WHAT IS NEEDED —
Set down exactly the lines below, starting at the one that contains "product of two" and ending at the one that contains "def smulL (K", with both of those lines included and nothing else.

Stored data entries
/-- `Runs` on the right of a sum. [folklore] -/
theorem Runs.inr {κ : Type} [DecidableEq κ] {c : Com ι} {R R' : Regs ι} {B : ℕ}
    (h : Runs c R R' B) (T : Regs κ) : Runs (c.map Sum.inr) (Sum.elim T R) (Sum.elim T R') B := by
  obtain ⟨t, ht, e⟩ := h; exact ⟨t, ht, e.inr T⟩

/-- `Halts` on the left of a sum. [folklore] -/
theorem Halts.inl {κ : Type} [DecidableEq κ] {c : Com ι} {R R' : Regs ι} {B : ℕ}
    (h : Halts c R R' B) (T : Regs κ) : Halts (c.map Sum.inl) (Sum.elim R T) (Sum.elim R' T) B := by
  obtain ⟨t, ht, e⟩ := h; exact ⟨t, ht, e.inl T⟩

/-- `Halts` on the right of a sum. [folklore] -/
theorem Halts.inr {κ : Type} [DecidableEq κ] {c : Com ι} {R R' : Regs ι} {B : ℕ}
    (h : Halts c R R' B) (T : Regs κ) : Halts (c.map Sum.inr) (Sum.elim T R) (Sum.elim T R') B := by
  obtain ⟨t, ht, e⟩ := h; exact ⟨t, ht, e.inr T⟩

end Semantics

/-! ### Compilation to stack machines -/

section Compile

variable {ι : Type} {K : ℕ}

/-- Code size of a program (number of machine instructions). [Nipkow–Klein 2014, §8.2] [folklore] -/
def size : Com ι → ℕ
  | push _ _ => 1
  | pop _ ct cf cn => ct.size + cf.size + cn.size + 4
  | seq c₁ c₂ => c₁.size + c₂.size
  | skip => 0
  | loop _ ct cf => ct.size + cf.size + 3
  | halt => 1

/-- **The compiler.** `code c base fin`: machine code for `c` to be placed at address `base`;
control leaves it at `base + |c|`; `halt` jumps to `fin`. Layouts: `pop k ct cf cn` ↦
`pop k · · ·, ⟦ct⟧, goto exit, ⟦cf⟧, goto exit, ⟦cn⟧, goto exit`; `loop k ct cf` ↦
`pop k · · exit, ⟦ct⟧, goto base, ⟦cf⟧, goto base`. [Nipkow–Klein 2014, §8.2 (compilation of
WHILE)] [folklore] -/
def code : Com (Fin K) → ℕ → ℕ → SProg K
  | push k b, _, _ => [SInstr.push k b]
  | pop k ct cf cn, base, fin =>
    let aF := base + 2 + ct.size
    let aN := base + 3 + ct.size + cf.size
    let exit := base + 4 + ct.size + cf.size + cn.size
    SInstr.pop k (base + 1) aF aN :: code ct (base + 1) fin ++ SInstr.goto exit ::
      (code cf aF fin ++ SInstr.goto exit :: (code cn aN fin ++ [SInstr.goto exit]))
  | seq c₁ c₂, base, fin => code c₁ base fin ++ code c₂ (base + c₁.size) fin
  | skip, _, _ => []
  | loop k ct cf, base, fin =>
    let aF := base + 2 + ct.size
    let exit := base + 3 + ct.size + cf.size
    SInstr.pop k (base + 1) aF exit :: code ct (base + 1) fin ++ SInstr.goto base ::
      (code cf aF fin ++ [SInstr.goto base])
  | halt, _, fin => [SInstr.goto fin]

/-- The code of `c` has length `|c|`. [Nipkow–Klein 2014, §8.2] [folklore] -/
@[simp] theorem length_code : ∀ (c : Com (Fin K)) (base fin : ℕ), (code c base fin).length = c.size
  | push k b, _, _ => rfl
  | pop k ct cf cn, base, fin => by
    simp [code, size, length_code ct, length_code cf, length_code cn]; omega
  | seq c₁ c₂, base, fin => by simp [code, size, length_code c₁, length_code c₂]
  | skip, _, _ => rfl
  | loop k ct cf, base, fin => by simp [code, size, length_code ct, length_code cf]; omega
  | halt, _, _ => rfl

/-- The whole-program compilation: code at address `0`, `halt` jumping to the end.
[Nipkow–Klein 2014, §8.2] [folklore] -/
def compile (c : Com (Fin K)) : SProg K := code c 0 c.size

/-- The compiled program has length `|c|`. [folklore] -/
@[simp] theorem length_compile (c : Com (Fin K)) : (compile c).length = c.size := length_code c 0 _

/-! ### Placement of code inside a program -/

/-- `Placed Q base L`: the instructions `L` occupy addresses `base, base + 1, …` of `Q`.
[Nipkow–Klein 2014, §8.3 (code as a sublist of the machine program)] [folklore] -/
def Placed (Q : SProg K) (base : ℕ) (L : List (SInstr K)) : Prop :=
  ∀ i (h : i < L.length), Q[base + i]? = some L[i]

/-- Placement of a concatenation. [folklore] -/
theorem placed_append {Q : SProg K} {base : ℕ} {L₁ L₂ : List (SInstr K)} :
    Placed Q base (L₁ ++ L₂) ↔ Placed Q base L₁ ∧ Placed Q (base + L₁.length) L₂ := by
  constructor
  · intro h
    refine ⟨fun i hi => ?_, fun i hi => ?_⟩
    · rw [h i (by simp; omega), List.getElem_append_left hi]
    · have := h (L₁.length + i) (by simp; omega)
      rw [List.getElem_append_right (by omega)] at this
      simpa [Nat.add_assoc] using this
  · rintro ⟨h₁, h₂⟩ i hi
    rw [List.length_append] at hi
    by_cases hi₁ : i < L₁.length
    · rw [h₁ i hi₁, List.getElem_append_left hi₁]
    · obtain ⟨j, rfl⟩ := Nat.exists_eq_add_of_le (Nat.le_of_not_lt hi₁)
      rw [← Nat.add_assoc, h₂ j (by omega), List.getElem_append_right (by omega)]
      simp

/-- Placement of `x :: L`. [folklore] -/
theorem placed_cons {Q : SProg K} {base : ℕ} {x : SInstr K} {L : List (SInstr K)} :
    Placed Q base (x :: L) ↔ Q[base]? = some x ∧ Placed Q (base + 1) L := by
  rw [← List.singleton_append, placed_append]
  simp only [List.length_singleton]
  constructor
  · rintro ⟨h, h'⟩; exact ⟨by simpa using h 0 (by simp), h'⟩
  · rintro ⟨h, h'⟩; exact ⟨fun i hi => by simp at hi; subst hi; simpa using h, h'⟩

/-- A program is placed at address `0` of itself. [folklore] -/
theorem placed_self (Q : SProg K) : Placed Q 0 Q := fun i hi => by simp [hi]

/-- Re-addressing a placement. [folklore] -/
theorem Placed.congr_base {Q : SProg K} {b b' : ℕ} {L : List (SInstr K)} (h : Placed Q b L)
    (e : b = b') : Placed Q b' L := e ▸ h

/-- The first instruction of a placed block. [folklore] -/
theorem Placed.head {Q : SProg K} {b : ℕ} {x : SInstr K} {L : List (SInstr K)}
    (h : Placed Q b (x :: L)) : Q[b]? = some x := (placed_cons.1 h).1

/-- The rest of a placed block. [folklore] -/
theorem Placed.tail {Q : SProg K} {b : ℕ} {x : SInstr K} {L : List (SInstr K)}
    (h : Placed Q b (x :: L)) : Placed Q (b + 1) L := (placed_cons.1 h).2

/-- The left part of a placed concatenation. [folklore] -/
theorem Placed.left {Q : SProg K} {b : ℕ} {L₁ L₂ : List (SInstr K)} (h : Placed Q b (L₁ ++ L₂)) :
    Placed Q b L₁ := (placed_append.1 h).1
--
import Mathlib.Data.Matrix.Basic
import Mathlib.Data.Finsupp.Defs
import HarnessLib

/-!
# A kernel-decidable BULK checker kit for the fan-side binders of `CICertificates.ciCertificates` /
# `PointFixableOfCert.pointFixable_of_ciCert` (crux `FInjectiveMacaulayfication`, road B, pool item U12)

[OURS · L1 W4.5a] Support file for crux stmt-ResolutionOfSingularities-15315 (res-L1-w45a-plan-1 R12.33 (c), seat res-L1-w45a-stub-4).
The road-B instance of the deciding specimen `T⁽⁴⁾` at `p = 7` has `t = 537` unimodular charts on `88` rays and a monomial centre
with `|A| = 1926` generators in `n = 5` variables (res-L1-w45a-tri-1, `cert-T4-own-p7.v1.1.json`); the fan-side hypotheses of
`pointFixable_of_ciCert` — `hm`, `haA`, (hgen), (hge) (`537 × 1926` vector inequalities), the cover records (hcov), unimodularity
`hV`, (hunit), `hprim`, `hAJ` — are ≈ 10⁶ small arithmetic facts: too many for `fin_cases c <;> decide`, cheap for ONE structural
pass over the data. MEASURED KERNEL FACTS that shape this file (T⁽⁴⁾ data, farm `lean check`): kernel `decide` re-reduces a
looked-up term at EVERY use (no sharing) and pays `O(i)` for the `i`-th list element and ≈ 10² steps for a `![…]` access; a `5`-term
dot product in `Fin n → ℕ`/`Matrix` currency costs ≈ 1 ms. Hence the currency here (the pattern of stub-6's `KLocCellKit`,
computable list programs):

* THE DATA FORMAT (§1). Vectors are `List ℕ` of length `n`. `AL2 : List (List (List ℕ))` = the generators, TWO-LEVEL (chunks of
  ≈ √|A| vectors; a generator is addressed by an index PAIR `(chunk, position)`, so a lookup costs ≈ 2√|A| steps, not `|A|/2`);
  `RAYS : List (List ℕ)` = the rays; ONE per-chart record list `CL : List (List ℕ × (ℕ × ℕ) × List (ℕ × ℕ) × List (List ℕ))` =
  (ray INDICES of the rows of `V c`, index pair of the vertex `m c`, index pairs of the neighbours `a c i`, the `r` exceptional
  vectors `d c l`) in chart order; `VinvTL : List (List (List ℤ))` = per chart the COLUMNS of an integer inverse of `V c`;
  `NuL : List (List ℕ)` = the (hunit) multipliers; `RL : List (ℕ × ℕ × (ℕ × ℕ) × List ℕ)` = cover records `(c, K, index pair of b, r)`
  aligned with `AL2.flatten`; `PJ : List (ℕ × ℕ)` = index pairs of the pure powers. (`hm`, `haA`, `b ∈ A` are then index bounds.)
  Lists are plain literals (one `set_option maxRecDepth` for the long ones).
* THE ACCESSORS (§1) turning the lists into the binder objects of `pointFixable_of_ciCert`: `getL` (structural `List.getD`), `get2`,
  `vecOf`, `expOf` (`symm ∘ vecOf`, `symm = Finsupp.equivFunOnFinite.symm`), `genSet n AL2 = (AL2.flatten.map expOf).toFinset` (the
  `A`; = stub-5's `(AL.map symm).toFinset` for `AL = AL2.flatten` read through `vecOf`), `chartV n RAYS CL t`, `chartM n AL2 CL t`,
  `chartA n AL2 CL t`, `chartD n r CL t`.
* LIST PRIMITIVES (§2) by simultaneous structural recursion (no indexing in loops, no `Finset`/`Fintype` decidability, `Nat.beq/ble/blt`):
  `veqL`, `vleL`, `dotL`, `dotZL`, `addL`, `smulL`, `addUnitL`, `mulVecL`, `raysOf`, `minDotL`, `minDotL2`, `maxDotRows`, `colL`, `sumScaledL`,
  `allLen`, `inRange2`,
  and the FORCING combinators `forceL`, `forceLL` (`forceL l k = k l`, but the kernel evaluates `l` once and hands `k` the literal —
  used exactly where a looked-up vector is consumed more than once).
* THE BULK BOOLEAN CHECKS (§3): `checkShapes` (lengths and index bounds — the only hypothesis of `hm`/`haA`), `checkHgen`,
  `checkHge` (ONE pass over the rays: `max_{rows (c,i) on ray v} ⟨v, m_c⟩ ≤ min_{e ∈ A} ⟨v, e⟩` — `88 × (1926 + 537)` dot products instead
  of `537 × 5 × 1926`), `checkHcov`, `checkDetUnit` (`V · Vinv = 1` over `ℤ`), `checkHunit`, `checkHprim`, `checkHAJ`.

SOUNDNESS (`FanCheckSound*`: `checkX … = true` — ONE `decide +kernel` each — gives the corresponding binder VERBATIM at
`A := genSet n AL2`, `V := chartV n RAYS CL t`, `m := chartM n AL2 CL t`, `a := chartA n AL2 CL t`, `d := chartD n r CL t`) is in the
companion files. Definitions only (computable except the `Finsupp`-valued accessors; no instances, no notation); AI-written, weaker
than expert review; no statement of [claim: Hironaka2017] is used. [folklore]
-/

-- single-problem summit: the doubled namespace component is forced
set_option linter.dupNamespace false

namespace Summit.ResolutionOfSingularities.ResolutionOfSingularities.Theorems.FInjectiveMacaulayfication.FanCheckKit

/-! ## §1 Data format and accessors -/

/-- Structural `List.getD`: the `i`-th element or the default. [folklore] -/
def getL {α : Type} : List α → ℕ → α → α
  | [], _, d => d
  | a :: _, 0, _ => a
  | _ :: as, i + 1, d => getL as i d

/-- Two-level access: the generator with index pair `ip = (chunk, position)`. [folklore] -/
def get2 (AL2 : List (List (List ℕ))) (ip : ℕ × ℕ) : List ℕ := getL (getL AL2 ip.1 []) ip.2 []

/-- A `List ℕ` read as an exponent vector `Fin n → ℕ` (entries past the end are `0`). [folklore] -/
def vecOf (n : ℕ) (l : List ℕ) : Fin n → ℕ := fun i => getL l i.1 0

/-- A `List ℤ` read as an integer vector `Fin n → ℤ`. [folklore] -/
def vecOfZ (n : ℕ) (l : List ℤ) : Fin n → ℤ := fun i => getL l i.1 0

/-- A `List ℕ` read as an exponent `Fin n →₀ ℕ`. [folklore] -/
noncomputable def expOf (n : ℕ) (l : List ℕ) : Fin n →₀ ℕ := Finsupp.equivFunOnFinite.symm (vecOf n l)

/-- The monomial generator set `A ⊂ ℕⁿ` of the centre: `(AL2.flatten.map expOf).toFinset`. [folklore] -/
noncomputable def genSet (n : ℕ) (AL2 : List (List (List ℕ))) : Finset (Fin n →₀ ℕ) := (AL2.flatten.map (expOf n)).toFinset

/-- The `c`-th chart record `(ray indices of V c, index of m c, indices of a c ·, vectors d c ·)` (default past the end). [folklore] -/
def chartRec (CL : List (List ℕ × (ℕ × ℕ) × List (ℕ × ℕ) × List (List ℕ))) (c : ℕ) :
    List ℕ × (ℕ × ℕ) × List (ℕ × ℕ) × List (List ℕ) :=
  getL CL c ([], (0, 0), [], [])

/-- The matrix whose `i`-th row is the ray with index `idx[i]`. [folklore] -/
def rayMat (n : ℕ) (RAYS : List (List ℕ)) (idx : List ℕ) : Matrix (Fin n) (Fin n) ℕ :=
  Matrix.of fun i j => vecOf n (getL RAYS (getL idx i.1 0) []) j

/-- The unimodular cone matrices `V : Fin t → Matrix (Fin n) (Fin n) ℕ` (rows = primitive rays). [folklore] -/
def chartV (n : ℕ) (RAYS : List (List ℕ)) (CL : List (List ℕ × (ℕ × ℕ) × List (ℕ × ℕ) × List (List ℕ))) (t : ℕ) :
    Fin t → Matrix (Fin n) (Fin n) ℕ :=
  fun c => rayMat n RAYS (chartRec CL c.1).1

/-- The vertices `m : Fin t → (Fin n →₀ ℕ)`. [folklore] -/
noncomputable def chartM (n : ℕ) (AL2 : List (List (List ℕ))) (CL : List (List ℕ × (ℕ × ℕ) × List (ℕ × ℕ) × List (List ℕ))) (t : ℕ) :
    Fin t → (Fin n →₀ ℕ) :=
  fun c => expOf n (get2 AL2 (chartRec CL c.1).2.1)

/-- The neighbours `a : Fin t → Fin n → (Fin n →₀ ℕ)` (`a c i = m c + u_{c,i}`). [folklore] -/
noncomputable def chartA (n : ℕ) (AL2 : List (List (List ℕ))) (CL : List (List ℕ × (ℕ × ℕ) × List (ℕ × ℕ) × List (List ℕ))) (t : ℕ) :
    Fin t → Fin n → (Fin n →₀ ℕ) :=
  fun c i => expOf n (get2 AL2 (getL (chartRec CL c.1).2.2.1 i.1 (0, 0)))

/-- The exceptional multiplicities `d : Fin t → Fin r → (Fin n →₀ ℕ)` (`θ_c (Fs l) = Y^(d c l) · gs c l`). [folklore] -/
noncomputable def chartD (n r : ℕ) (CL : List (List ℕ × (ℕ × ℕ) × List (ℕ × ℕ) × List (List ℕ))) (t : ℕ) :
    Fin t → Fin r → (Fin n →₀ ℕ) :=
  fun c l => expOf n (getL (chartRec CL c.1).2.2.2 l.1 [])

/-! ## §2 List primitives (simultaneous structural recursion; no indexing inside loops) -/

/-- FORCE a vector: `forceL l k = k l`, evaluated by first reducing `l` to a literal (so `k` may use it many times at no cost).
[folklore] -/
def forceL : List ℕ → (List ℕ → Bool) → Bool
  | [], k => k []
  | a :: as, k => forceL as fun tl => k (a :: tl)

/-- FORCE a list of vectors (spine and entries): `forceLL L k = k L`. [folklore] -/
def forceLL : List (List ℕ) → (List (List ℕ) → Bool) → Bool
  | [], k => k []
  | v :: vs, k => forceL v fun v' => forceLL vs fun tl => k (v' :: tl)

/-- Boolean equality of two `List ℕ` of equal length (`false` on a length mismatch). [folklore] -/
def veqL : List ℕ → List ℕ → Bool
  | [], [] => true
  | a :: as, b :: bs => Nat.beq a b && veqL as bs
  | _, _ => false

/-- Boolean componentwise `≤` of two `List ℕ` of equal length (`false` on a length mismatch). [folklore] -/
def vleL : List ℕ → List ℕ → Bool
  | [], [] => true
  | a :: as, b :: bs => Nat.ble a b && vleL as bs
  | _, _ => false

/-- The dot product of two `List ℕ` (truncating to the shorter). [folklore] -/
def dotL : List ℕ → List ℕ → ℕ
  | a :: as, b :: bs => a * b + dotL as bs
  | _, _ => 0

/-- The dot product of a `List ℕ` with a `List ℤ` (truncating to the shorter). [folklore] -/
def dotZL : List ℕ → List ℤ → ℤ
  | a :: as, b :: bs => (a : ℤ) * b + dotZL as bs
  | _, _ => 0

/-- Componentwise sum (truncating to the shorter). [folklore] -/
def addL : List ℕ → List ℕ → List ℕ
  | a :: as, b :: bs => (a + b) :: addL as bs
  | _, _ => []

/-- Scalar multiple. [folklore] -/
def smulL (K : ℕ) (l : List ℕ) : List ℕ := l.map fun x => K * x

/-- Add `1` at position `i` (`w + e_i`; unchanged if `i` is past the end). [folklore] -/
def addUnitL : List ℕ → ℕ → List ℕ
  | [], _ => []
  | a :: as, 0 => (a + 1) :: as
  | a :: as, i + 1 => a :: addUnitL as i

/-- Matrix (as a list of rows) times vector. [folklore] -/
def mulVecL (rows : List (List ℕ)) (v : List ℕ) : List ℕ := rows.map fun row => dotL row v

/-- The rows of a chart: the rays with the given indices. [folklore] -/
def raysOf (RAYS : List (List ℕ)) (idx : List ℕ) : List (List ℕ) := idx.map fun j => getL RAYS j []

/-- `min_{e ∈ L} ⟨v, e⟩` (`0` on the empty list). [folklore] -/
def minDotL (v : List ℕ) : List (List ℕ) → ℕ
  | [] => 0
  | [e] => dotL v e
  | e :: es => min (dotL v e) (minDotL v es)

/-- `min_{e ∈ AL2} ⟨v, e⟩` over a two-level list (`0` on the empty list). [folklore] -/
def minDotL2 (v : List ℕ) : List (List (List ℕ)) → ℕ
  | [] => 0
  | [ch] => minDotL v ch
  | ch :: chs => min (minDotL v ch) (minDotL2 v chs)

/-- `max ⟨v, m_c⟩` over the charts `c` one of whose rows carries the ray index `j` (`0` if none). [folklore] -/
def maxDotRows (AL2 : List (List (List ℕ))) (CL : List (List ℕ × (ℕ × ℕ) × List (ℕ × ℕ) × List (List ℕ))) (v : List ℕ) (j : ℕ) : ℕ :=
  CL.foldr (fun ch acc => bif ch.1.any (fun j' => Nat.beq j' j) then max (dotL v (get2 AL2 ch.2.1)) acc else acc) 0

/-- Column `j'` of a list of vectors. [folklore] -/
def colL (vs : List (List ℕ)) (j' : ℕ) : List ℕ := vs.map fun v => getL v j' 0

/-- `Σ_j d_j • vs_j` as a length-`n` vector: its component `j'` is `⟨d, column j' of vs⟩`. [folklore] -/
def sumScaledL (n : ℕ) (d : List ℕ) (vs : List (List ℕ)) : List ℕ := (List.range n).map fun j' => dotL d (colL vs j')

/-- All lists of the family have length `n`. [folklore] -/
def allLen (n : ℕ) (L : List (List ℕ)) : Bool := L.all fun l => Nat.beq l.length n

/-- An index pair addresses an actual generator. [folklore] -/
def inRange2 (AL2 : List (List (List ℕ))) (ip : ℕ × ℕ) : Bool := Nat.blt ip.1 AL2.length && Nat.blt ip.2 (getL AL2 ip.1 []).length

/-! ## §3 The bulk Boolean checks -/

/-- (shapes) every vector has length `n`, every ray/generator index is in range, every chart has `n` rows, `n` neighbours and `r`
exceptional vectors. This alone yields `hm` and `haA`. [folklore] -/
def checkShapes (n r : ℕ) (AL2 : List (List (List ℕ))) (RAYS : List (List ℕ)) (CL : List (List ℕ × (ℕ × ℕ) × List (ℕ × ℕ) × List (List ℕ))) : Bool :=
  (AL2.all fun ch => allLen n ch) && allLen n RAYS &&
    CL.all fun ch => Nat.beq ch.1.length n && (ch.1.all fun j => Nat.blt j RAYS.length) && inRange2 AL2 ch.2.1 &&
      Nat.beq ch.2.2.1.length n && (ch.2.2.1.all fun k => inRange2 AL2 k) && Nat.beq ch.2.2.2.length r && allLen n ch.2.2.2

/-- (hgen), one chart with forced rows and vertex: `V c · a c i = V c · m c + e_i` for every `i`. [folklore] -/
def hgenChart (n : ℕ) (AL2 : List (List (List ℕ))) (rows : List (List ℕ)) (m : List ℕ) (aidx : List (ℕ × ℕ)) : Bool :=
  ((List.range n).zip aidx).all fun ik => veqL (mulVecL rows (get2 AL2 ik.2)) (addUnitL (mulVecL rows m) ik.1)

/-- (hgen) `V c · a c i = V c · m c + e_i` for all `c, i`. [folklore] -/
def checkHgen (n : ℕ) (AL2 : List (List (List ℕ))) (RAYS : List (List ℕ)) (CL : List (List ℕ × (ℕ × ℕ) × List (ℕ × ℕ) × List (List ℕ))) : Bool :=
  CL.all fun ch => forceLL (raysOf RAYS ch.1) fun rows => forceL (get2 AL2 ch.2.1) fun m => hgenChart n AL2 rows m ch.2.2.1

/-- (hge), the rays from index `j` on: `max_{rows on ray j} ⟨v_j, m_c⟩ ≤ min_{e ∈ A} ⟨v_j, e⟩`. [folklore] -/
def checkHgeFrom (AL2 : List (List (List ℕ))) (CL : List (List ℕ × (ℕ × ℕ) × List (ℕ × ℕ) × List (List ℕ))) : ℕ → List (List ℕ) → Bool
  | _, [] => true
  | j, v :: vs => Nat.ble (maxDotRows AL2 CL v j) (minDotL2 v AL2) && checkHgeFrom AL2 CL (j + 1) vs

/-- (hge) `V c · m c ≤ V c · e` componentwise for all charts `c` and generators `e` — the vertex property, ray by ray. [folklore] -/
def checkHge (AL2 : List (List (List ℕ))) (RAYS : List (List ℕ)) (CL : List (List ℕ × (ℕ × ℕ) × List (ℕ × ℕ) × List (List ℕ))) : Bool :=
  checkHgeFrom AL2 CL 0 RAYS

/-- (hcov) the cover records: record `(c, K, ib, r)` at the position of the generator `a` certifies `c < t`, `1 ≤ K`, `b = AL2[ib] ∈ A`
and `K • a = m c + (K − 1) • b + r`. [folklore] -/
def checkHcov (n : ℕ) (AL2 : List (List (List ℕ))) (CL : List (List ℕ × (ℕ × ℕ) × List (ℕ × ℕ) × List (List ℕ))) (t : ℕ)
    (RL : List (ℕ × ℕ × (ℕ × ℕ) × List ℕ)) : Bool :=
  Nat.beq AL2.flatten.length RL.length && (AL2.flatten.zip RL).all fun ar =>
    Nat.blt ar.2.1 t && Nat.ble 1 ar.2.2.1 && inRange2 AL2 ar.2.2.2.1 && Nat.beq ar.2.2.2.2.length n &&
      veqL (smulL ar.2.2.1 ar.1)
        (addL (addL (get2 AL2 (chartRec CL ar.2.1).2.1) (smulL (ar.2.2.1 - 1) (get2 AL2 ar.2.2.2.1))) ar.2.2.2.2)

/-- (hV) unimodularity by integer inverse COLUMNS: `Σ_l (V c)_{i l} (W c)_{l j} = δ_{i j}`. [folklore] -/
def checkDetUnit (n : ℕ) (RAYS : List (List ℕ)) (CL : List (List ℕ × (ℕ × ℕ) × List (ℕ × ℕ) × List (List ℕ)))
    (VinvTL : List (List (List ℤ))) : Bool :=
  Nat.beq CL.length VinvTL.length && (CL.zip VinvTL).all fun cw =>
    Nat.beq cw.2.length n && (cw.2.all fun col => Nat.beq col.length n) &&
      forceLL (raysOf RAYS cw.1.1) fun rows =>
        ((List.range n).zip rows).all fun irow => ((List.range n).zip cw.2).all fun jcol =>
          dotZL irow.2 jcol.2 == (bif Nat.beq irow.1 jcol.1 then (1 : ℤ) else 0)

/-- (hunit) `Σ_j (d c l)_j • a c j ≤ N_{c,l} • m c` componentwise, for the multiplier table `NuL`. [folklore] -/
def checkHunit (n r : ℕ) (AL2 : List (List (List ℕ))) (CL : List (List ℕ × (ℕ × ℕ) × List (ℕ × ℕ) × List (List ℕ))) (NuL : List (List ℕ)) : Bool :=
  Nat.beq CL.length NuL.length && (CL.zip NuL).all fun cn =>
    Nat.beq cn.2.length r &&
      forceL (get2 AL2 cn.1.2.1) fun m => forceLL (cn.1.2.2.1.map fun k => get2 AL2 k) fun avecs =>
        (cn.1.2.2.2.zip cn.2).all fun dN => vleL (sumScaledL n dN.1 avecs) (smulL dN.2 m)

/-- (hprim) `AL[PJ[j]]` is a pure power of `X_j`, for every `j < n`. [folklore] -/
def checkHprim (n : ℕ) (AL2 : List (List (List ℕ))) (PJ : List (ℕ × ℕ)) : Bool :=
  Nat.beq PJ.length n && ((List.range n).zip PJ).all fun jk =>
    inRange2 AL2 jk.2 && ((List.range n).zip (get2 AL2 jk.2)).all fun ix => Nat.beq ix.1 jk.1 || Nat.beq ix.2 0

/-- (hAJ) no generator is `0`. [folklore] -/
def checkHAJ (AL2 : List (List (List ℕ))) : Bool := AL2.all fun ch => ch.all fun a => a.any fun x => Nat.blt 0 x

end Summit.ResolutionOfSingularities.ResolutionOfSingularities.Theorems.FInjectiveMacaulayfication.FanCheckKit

FINAL ANSWER —
/-- The dot product of two `List ℕ` (truncating to the shorter). [folklore] -/
def dotL : List ℕ → List ℕ → ℕ
  | a :: as, b :: bs => a * b + dotL as bs
  | _, _ => 0

/-- The dot product of a `List ℕ` with a `List ℤ` (truncating to the shorter). [folklore] -/
def dotZL : List ℕ → List ℤ → ℤ
  | a :: as, b :: bs => (a : ℤ) * b + dotZL as bs
  | _, _ => 0

/-- Componentwise sum (truncating to the shorter). [folklore] -/
def addL : List ℕ → List ℕ → List ℕ
  | a :: as, b :: bs => (a + b) :: addL as bs
  | _, _ => []

/-- Scalar multiple. [folklore] -/
def smulL (K : ℕ) (l : List ℕ) : List ℕ := l.map fun x => K * x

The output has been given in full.